=== TO DO ===
Your answer must be the full set of entries, reproduced exactly.

'''

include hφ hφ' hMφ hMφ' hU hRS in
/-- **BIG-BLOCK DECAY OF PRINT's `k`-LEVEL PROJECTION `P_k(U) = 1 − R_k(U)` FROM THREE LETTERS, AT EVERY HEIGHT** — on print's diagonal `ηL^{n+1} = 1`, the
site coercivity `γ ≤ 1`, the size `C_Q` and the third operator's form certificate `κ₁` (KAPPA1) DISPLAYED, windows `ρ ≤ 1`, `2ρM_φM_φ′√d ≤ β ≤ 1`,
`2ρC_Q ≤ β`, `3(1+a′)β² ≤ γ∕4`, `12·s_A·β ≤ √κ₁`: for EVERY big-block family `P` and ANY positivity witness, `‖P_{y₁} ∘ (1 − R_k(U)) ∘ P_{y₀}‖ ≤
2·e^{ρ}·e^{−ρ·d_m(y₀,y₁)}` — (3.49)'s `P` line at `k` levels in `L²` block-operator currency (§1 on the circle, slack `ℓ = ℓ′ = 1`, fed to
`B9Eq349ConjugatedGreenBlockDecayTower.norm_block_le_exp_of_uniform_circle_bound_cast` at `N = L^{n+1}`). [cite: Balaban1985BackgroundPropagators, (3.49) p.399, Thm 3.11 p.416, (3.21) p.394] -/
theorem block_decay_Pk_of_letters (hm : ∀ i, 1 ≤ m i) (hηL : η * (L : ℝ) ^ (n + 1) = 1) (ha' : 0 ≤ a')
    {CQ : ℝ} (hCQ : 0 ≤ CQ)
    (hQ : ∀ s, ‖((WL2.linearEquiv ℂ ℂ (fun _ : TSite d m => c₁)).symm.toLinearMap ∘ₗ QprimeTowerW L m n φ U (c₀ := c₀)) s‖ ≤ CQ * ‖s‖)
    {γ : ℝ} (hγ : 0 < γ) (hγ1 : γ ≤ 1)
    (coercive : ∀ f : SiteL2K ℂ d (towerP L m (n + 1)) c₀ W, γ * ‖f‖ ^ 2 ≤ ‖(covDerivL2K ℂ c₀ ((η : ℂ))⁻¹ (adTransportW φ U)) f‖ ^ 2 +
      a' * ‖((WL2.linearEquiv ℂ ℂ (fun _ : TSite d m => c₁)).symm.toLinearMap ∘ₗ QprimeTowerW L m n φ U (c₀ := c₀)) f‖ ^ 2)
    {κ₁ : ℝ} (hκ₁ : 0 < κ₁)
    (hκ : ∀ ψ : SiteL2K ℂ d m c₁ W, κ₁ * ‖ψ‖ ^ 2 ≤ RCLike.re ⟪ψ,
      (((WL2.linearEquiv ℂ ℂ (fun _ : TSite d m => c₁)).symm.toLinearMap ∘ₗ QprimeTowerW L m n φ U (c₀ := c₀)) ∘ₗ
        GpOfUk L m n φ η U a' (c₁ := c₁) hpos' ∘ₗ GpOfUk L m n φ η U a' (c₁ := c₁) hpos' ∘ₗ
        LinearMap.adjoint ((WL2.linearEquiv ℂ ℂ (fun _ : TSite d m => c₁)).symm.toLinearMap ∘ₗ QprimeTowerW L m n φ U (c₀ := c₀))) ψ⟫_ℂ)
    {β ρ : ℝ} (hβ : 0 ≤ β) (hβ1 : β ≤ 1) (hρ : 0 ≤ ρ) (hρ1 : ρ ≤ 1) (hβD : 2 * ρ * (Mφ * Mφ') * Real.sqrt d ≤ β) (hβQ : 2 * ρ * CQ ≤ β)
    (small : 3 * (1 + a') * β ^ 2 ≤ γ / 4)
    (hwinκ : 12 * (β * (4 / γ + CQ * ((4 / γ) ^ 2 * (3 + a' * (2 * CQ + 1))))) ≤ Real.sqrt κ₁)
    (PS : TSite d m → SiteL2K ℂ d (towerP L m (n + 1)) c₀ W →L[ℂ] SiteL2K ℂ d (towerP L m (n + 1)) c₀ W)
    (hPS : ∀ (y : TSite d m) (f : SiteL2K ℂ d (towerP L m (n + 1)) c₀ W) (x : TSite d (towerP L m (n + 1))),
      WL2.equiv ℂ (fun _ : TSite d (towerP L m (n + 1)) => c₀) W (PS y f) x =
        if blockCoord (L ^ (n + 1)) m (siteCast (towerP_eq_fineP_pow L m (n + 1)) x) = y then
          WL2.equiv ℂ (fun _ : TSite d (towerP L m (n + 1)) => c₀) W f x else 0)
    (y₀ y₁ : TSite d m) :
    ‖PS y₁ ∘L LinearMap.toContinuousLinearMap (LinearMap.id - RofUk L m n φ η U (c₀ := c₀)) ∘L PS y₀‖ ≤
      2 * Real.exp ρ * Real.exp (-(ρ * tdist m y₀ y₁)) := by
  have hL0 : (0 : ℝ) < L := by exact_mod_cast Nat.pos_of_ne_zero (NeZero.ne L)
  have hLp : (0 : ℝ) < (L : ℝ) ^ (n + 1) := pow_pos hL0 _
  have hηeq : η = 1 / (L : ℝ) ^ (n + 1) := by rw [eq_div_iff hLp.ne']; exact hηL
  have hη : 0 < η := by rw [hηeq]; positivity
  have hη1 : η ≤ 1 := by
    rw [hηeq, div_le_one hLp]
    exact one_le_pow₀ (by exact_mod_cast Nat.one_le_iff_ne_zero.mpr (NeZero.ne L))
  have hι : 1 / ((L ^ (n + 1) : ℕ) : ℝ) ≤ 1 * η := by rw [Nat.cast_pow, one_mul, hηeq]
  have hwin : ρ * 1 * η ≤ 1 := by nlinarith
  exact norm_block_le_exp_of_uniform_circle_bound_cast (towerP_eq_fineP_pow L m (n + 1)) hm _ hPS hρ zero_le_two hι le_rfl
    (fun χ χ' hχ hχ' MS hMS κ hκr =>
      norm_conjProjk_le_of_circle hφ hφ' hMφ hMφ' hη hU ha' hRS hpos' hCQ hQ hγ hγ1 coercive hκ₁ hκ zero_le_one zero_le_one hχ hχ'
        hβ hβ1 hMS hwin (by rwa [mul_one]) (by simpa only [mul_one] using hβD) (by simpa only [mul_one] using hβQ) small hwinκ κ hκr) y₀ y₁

'''

=== YOUR RESPONSE ===
include hφ hφ' hMφ hMφ' hU hRS in
/-- **BIG-BLOCK DECAY OF PRINT's `k`-LEVEL PROJECTION `P_k(U) = 1 − R_k(U)` FROM THREE LETTERS, AT EVERY HEIGHT** — on print's diagonal `ηL^{n+1} = 1`, the
site coercivity `γ ≤ 1`, the size `C_Q` and the third operator's form certificate `κ₁` (KAPPA1) DISPLAYED, windows `ρ ≤ 1`, `2ρM_φM_φ′√d ≤ β ≤ 1`,
`2ρC_Q ≤ β`, `3(1+a′)β² ≤ γ∕4`, `12·s_A·β ≤ √κ₁`: for EVERY big-block family `P` and ANY positivity witness, `‖P_{y₁} ∘ (1 − R_k(U)) ∘ P_{y₀}‖ ≤
2·e^{ρ}·e^{−ρ·d_m(y₀,y₁)}` — (3.49)'s `P` line at `k` levels in `L²` block-operator currency (§1 on the circle, slack `ℓ = ℓ′ = 1`, fed to
`B9Eq349ConjugatedGreenBlockDecayTower.norm_block_le_exp_of_uniform_circle_bound_cast` at `N = L^{n+1}`). [cite: Balaban1985BackgroundPropagators, (3.49) p.399, Thm 3.11 p.416, (3.21) p.394] -/
theorem block_decay_Pk_of_letters (hm : ∀ i, 1 ≤ m i) (hηL : η * (L : ℝ) ^ (n + 1) = 1) (ha' : 0 ≤ a')
    {CQ : ℝ} (hCQ : 0 ≤ CQ)
    (hQ : ∀ s, ‖((WL2.linearEquiv ℂ ℂ (fun _ : TSite d m => c₁)).symm.toLinearMap ∘ₗ QprimeTowerW L m n φ U (c₀ := c₀)) s‖ ≤ CQ * ‖s‖)
    {γ : ℝ} (hγ : 0 < γ) (hγ1 : γ ≤ 1)
    (coercive : ∀ f : SiteL2K ℂ d (towerP L m (n + 1)) c₀ W, γ * ‖f‖ ^ 2 ≤ ‖(covDerivL2K ℂ c₀ ((η : ℂ))⁻¹ (adTransportW φ U)) f‖ ^ 2 +
      a' * ‖((WL2.linearEquiv ℂ ℂ (fun _ : TSite d m => c₁)).symm.toLinearMap ∘ₗ QprimeTowerW L m n φ U (c₀ := c₀)) f‖ ^ 2)
    {κ₁ : ℝ} (hκ₁ : 0 < κ₁)
    (hκ : ∀ ψ : SiteL2K ℂ d m c₁ W, κ₁ * ‖ψ‖ ^ 2 ≤ RCLike.re ⟪ψ,
      (((WL2.linearEquiv ℂ ℂ (fun _ : TSite d m => c₁)).symm.toLinearMap ∘ₗ QprimeTowerW L m n φ U (c₀ := c₀)) ∘ₗ
        GpOfUk L m n φ η U a' (c₁ := c₁) hpos' ∘ₗ GpOfUk L m n φ η U a' (c₁ := c₁) hpos' ∘ₗ
        LinearMap.adjoint ((WL2.linearEquiv ℂ ℂ (fun _ : TSite d m => c₁)).symm.toLinearMap ∘ₗ QprimeTowerW L m n φ U (c₀ := c₀))) ψ⟫_ℂ)
    {β ρ : ℝ} (hβ : 0 ≤ β) (hβ1 : β ≤ 1) (hρ : 0 ≤ ρ) (hρ1 : ρ ≤ 1) (hβD : 2 * ρ * (Mφ * Mφ') * Real.sqrt d ≤ β) (hβQ : 2 * ρ * CQ ≤ β)
    (small : 3 * (1 + a') * β ^ 2 ≤ γ / 4)
    (hwinκ : 12 * (β * (4 / γ + CQ * ((4 / γ) ^ 2 * (3 + a' * (2 * CQ + 1))))) ≤ Real.sqrt κ₁)
    (PS : TSite d m → SiteL2K ℂ d (towerP L m (n + 1)) c₀ W →L[ℂ] SiteL2K ℂ d (towerP L m (n + 1)) c₀ W)
    (hPS : ∀ (y : TSite d m) (f : SiteL2K ℂ d (towerP L m (n + 1)) c₀ W) (x : TSite d (towerP L m (n + 1))),
      WL2.equiv ℂ (fun _ : TSite d (towerP L m (n + 1)) => c₀) W (PS y f) x =
        if blockCoord (L ^ (n + 1)) m (siteCast (towerP_eq_fineP_pow L m (n + 1)) x) = y then
          WL2.equiv ℂ (fun _ : TSite d (towerP L m (n + 1)) => c₀) W f x else 0)
    (y₀ y₁ : TSite d m) :
    ‖PS y₁ ∘L LinearMap.toContinuousLinearMap (LinearMap.id - RofUk L m n φ η U (c₀ := c₀)) ∘L PS y₀‖ ≤
      2 * Real.exp ρ * Real.exp (-(ρ * tdist m y₀ y₁)) := by
  have hL0 : (0 : ℝ) < L := by exact_mod_cast Nat.pos_of_ne_zero (NeZero.ne L)
  have hLp : (0 : ℝ) < (L : ℝ) ^ (n + 1) := pow_pos hL0 _
  have hηeq : η = 1 / (L : ℝ) ^ (n + 1) := by rw [eq_div_iff hLp.ne']; exact hηL
  have hη : 0 < η := by rw [hηeq]; positivity
  have hη1 : η ≤ 1 := by
    rw [hηeq, div_le_one hLp]
    exact one_le_pow₀ (by exact_mod_cast Nat.one_le_iff_ne_zero.mpr (NeZero.ne L))
  have hι : 1 / ((L ^ (n + 1) : ℕ) : ℝ) ≤ 1 * η := by rw [Nat.cast_pow, one_mul, hηeq]
  have hwin : ρ * 1 * η ≤ 1 := by nlinarith
  exact norm_block_le_exp_of_uniform_circle_bound_cast (towerP_eq_fineP_pow L m (n + 1)) hm _ hPS hρ zero_le_two hι le_rfl
    (fun χ χ' hχ hχ' MS hMS κ hκr =>
      norm_conjProjk_le_of_circle hφ hφ' hMφ hMφ' hη hU ha' hRS hpos' hCQ hQ hγ hγ1 coercive hκ₁ hκ zero_le_one zero_le_one hχ hχ'
        hβ hβ1 hMS hwin (by rwa [mul_one]) (by simpa only [mul_one] using hβD) (by simpa only [mul_one] using hβQ) small hwinκ κ hκr) y₀ y₁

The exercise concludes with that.